import Literature.NumberTheory.LFunctions.ConreyIwaniec2002Thm61ShiftedPieces
import HarnessLib

/-!
# Conrey–Iwaniec (2002), Theorem 6.1, (6.27): the separated pieces (trivial bounds)

B. Conrey, H. Iwaniec, Acta Arith. 103 (2002), §6 (6.27) [held text `paper:arxiv-math_0111012`,
p0015:L63–80]: "If these segments are separated then they produce nothing from the sum nor from the
integral in (6.27) unless `Y₁, Y₂ ≤ √2 h`. In this case we estimate trivially by
`Σ_{n ≤ 2h}|a_{n+h}a_n|(n/hT)² ≤ Σ_{n≤3h}|a_n|²(n/hT)² ≪ T⁻²h(log 3h)³` which yields the third error
term in (6.27). Moreover, the integral over `x ≤ 2h` is estimated similarly by
`∫₀^{2h}|a(x+h)a(x)|(x/hT)²dx ≤ ∫₀^{3h}|a(y)|²(y/hT)²dy ≪ T⁻²h` which yields the second error term."

Here, with the `ρ`-adic partition (`ρ = 9/8`) of `ConreyIwaniec2002Thm61Partition` inserted in
`m = n + h`: if `ρ^N ≤ 12h`, the block `Σ_{k<N} η_k(n+h) = ψ_ρ(ρ(n+h)/ρ^N)` lives on `n + h < 12h`,
and with `|L(v)| ≤ v⁻²` (6.3), `|a| ≤ 1` (6.14), `|λ| ≤ τ` (6.15), `Σ_{n≤x}τ(n)² ≤ x(1+log x)³`:
`|Σ_n λ(n+h)a(n+h)conj(λ(n)a(n))L(hT/n)·Σ_{k<N}η_k(n+h)| ≤ 121T⁻²·12h(1+log 12h)³`
(`small_block_sum_bound`) and `|∫₀^∞ a(x+h)ā(x)L(hT/x)Σ_{k<N}η_k(x+h)dx| ≤ 121T⁻²·11h`
(`small_block_integral_bound`).

PROVED HERE (namespace `ConreyIwaniec2002.Thm61ShiftedPieces`, continued), no `sorry`, no `def`;
for the registered stub S2b `stub_thm61_shifted` of SKELETON P64 (line `thm61-cm-convolution`).

## References
* [ConreyIwaniec2002] B. Conrey, H. Iwaniec, Acta Arith. 103 (2002) 259–312: §6 (6.3), (6.14),
  (6.15), (6.27).
-/

noncomputable section

open Set Filter MeasureTheory
open scoped Topology

namespace Literature.NumberTheory.LFunctions

namespace ConreyIwaniec2002

namespace Thm61ShiftedPieces

open Thm61Partition Thm61Bumps Thm61ShiftedArith

section Small

variable {ρ : ℝ} (hρ : ρ = 9 / 8) {K : ℝ → ℝ} (hK : IsCIKernel K)
  {lam : ℕ → ℂ} (hlam : ∀ n : ℕ, 1 ≤ n → ‖lam n‖ ≤ (Nat.divisors n).card)
  {T Y : ℝ} {a : ℝ → ℂ} (hT : 1 ≤ T) (hY : 2 ≤ Y) (ha : IsCutoff14 a Y) (ha0 : a 0 = 0)
  {h : ℕ} (hh : 1 ≤ h)

/-! ### The separated pieces: trivial bounds -/

include hY ha in
/-- `|a(y)| ≤ 1` on `y > 0`. [cite: ConreyIwaniec2002, §6 (6.14)] -/
theorem norm_a_le_one {y : ℝ} (hy : 0 < y) : ‖a y‖ ≤ 1 := by
  have hY0 : 0 < Y := by linarith
  have h0 := ha.2 0 (by norm_num) y hy
  rw [pow_zero, one_mul, iteratedDeriv_zero] at h0
  have : 0 ≤ y / Y := by positivity
  exact h0.trans (inv_le_one_of_one_le₀ (one_le_pow₀ (by linarith)))

include hK hT hh in
/-- `|L(hT/x)| ≤ 121/T²` for `0 < x ≤ 11h` (`|L(v)| ≤ v⁻²`). [cite: ConreyIwaniec2002, §6 (6.3), (6.27)] -/
theorem abs_ciL_le_small {x : ℝ} (hx : 0 < x) (hxL : x ≤ 11 * h) :
    |ciL K (h * T / x)| ≤ 121 / T ^ 2 := by
  have hh0 : (0:ℝ) < h := by exact_mod_cast hh
  have hT0 : 0 < T := by linarith
  have hv : 0 < (h : ℝ) * T / x := by positivity
  refine (Thm61OffDiagSeries.abs_ciL_le_inv_sq hK hv).trans ?_
  rw [div_pow, inv_div, div_le_div_iff₀ (by positivity) (by positivity)]
  have : x ^ 2 ≤ (11 * h) ^ 2 := pow_le_pow_left₀ hx.le hxL 2
  nlinarith [pow_pos hT0 2, pow_pos hh0 2]

include hK hlam hT hY ha hh in
/-- The trivial bound for the summand of `S*(h)` on `1 ≤ n ≤ 11h`:
`|λ(n+h)a(n+h)conj(λ(n)a(n))L(hT/n)| ≤ 121T⁻²·τ(n+h)τ(n)`. [cite: ConreyIwaniec2002, §6 (6.27)] -/
theorem norm_term_le_small {n : ℕ} (hn1 : 1 ≤ n) (hn : n ≤ 11 * h) :
    ‖lam (n + h) * a ((n : ℝ) + h) * starRingEnd ℂ (lam n * a n) * (ciL K (h * T / n) : ℂ)‖ ≤
      121 / T ^ 2 * (((Nat.divisors (n + h)).card : ℝ) * (Nat.divisors n).card) := by
  have hn0 : (0:ℝ) < n := by exact_mod_cast hn1
  have hh0 : (0:ℝ) < h := by exact_mod_cast hh
  have hnL : (n : ℝ) ≤ 11 * h := by exact_mod_cast hn
  have e : ‖lam (n + h) * a ((n : ℝ) + h) * starRingEnd ℂ (lam n * a n) * (ciL K (h * T / n) : ℂ)‖ =
      ‖lam (n + h)‖ * ‖a ((n : ℝ) + h)‖ * (‖lam n‖ * ‖a n‖) * |ciL K (h * T / n)| := by
    rw [norm_mul, norm_mul, norm_mul, Complex.norm_conj, norm_mul, Complex.norm_real,
      Real.norm_eq_abs]
  rw [e]
  have h1 : ‖lam (n + h)‖ ≤ (Nat.divisors (n + h)).card := hlam (n + h) (by omega)
  have h2 : ‖a ((n : ℝ) + h)‖ ≤ 1 := norm_a_le_one hY ha (by positivity)
  have h3 : ‖lam n‖ ≤ (Nat.divisors n).card := hlam n hn1
  have h4 : ‖a n‖ ≤ 1 := norm_a_le_one hY ha hn0
  have h5 : |ciL K (h * T / n)| ≤ 121 / T ^ 2 := abs_ciL_le_small hK hT hh hn0 hnL
  calc ‖lam (n + h)‖ * ‖a ((n : ℝ) + h)‖ * (‖lam n‖ * ‖a n‖) * |ciL K (h * T / n)|
      ≤ (Nat.divisors (n + h)).card * 1 * ((Nat.divisors n).card * 1) * (121 / T ^ 2) := by
        gcongr
    _ = 121 / T ^ 2 * (((Nat.divisors (n + h)).card : ℝ) * (Nat.divisors n).card) := by ring

include hρ hh in
/-- The weight of the block of separated pieces at `y ≥ 1`: `Σ_{k<N} η_k(y) = ψ_ρ(ρy/ρ^N) ∈ [0,1]`,
and `= 0` once `y ≥ ρ^N`. [cite: ConreyIwaniec2002, §6 (6.27)] -/
theorem block_weight {N : ℕ} {x : ℝ} (hx : 0 ≤ x) :
    |∑ k ∈ Finset.range N, plateau ρ (ρ ^ k / ρ) (ρ ^ k) (x + h)| ≤ 1 ∧
      (ρ ^ N ≤ x + h → ∑ k ∈ Finset.range N, plateau ρ (ρ ^ k / ρ) (ρ ^ k) (x + h) = 0) := by
  obtain ⟨hρ1, -, -, -, -⟩ := rho_facts hρ
  have h1 : (1:ℝ) ≤ x + h := by
    have : (1:ℝ) ≤ h := by exact_mod_cast hh
    linarith
  refine ⟨?_, fun hN => sum_range_plateau_eq_zero hρ1 h1 hN⟩
  rw [sum_range_plateau_of_one_le hρ1 N h1, abs_of_nonneg (psi_nonneg _ _)]
  exact psi_le_one _ _

include hρ hK hlam hT hY ha ha0 hh in
/-- **The block of separated pieces of the sum** (third error term of (6.27)): if `ρ^N ≤ 12h` then
`|Σ_n λ(n+h)a(n+h)conj(λ(n)a(n))L(hT/n)·Σ_{k<N}η_k(n+h)| ≤ 121T⁻²·12h(1+log 12h)³`.
[cite: ConreyIwaniec2002, §6 (6.27)] -/
theorem small_block_sum_bound {N : ℕ} (hN : ρ ^ N ≤ 12 * h) :
    ‖∑' n : ℕ, lam (n + h) * a ((n : ℝ) + h) * starRingEnd ℂ (lam n * a n) *
        (ciL K (h * T / n) : ℂ) *
        ((∑ k ∈ Finset.range N, plateau ρ (ρ ^ k / ρ) (ρ ^ k) ((n : ℝ) + h) : ℝ) : ℂ)‖ ≤
      121 / T ^ 2 * (12 * h * (1 + Real.log (12 * h)) ^ 3) := by
  have hT0 : 0 < T := by linarith
  have hw0 : ∀ n : ℕ, 11 * h < n →
      ∑ k ∈ Finset.range N, plateau ρ (ρ ^ k / ρ) (ρ ^ k) ((n : ℝ) + h) = 0 := by
    intro n hn
    refine (block_weight hρ hh (Nat.cast_nonneg n)).2 ?_
    have : (11 * h : ℝ) + 1 ≤ n := by exact_mod_cast hn
    linarith
  rw [tsum_eq_sum (s := Finset.Icc 1 (11 * h)) ?_]
  · calc ‖∑ n ∈ Finset.Icc 1 (11 * h), lam (n + h) * a ((n : ℝ) + h) *
            starRingEnd ℂ (lam n * a n) * (ciL K (h * T / n) : ℂ) *
            ((∑ k ∈ Finset.range N, plateau ρ (ρ ^ k / ρ) (ρ ^ k) ((n : ℝ) + h) : ℝ) : ℂ)‖
        ≤ ∑ n ∈ Finset.Icc 1 (11 * h), ‖lam (n + h) * a ((n : ℝ) + h) *
            starRingEnd ℂ (lam n * a n) * (ciL K (h * T / n) : ℂ) *
            ((∑ k ∈ Finset.range N, plateau ρ (ρ ^ k / ρ) (ρ ^ k) ((n : ℝ) + h) : ℝ) : ℂ)‖ :=
          norm_sum_le _ _
      _ ≤ ∑ n ∈ Finset.Icc 1 (11 * h),
            121 / T ^ 2 * (((Nat.divisors (n + h)).card : ℝ) * (Nat.divisors n).card) := by
          refine Finset.sum_le_sum fun n hn => ?_
          rw [Finset.mem_Icc] at hn
          rw [norm_mul, Complex.norm_real, Real.norm_eq_abs]
          calc _ ≤ 121 / T ^ 2 * (((Nat.divisors (n + h)).card : ℝ) * (Nat.divisors n).card) * 1 :=
                mul_le_mul (norm_term_le_small hK hlam hT hY ha hh hn.1 hn.2)
                  (block_weight hρ hh (Nat.cast_nonneg n)).1 (abs_nonneg _) (by positivity)
            _ = _ := mul_one _
      _ = 121 / T ^ 2 * ∑ n ∈ Finset.Icc 1 (11 * h),
            ((Nat.divisors (n + h)).card : ℝ) * (Nat.divisors n).card := by rw [Finset.mul_sum]
      _ ≤ 121 / T ^ 2 * (((11 * h + h : ℕ) : ℝ) * (1 + Real.log ((11 * h + h : ℕ) : ℝ)) ^ 3) :=
          mul_le_mul_of_nonneg_left (sum_tau_shift_mul_le (11 * h) h) (by positivity)
      _ = 121 / T ^ 2 * (12 * h * (1 + Real.log (12 * h)) ^ 3) := by
          have e : ((11 * h + h : ℕ) : ℝ) = 12 * h := by push_cast; ring
          rw [e]
  · intro n hn
    rw [Finset.mem_Icc, not_and_or, not_le, not_le] at hn
    rcases hn with hn | hn
    · have : n = 0 := by omega
      subst this
      simp [ha0]
    · rw [hw0 n hn]; simp

include hρ hK hT hY ha hh in
/-- **The block of separated pieces of the integral** (second error term of (6.27)): if
`ρ^N ≤ 12h` then `|∫₀^∞ a(x+h)ā(x)L(hT/x)·Σ_{k<N}η_k(x+h)dx| ≤ 121T⁻²·11h`.
[cite: ConreyIwaniec2002, §6 (6.27)] -/
theorem small_block_integral_bound {N : ℕ} (hN : ρ ^ N ≤ 12 * h) :
    ‖∫ x in Ioi (0:ℝ), a (x + h) * starRingEnd ℂ (a x) * (ciL K (h * T / x) : ℂ) *
        ((∑ k ∈ Finset.range N, plateau ρ (ρ ^ k / ρ) (ρ ^ k) (x + h) : ℝ) : ℂ)‖ ≤
      121 / T ^ 2 * (11 * h) := by
  have hT0 : 0 < T := by linarith
  have hh0 : (0:ℝ) < h := by exact_mod_cast hh
  have hw0 : ∀ x : ℝ, 0 ≤ x → 11 * h < x →
      ∑ k ∈ Finset.range N, plateau ρ (ρ ^ k / ρ) (ρ ^ k) (x + h) = 0 :=
    fun x hx hxL => (block_weight hρ hh hx).2 (by linarith)
  refine norm_integral_Ioi_le_of_support (by positivity) (fun x hx => ?_)
    (fun x hx => by rw [hw0 x (by linarith) hx]; simp)
  by_cases hxL : x ≤ 11 * h
  · have hG : ‖a (x + h) * starRingEnd ℂ (a x) * (ciL K (h * T / x) : ℂ)‖ ≤ 121 / T ^ 2 := by
      rw [norm_mul, norm_mul, Complex.norm_conj, Complex.norm_real, Real.norm_eq_abs]
      calc ‖a (x + h)‖ * ‖a x‖ * |ciL K (h * T / x)| ≤ 1 * 1 * (121 / T ^ 2) := by
            gcongr
            · exact norm_a_le_one hY ha (by linarith)
            · exact norm_a_le_one hY ha hx
            · exact abs_ciL_le_small hK hT hh hx hxL
        _ = 121 / T ^ 2 := by ring
    rw [norm_mul, Complex.norm_real, Real.norm_eq_abs]
    calc _ ≤ 121 / T ^ 2 * 1 :=
          mul_le_mul hG (block_weight hρ hh hx.le).1 (abs_nonneg _) (by positivity)
      _ = 121 / T ^ 2 := mul_one _
  · rw [hw0 x hx.le (not_le.1 hxL)]
    simp only [Complex.ofReal_zero, mul_zero, norm_zero]
    positivity

end Small

end Thm61ShiftedPieces

end ConreyIwaniec2002

end Literature.NumberTheory.LFunctions

end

**Assigned task:** Begin at the top of the listing above and set down each line exactly. Stop after the line that contains "B. Conrey, H. Iwaniec, Acta Arith. 103 (2002), §6".

**Completed exercise:**
import Literature.NumberTheory.LFunctions.ConreyIwaniec2002Thm61ShiftedPieces
import HarnessLib

/-!
# Conrey–Iwaniec (2002), Theorem 6.1, (6.27): the separated pieces (trivial bounds)

B. Conrey, H. Iwaniec, Acta Arith. 103 (2002), §6 (6.27) [held text `paper:arxiv-math_0111012`,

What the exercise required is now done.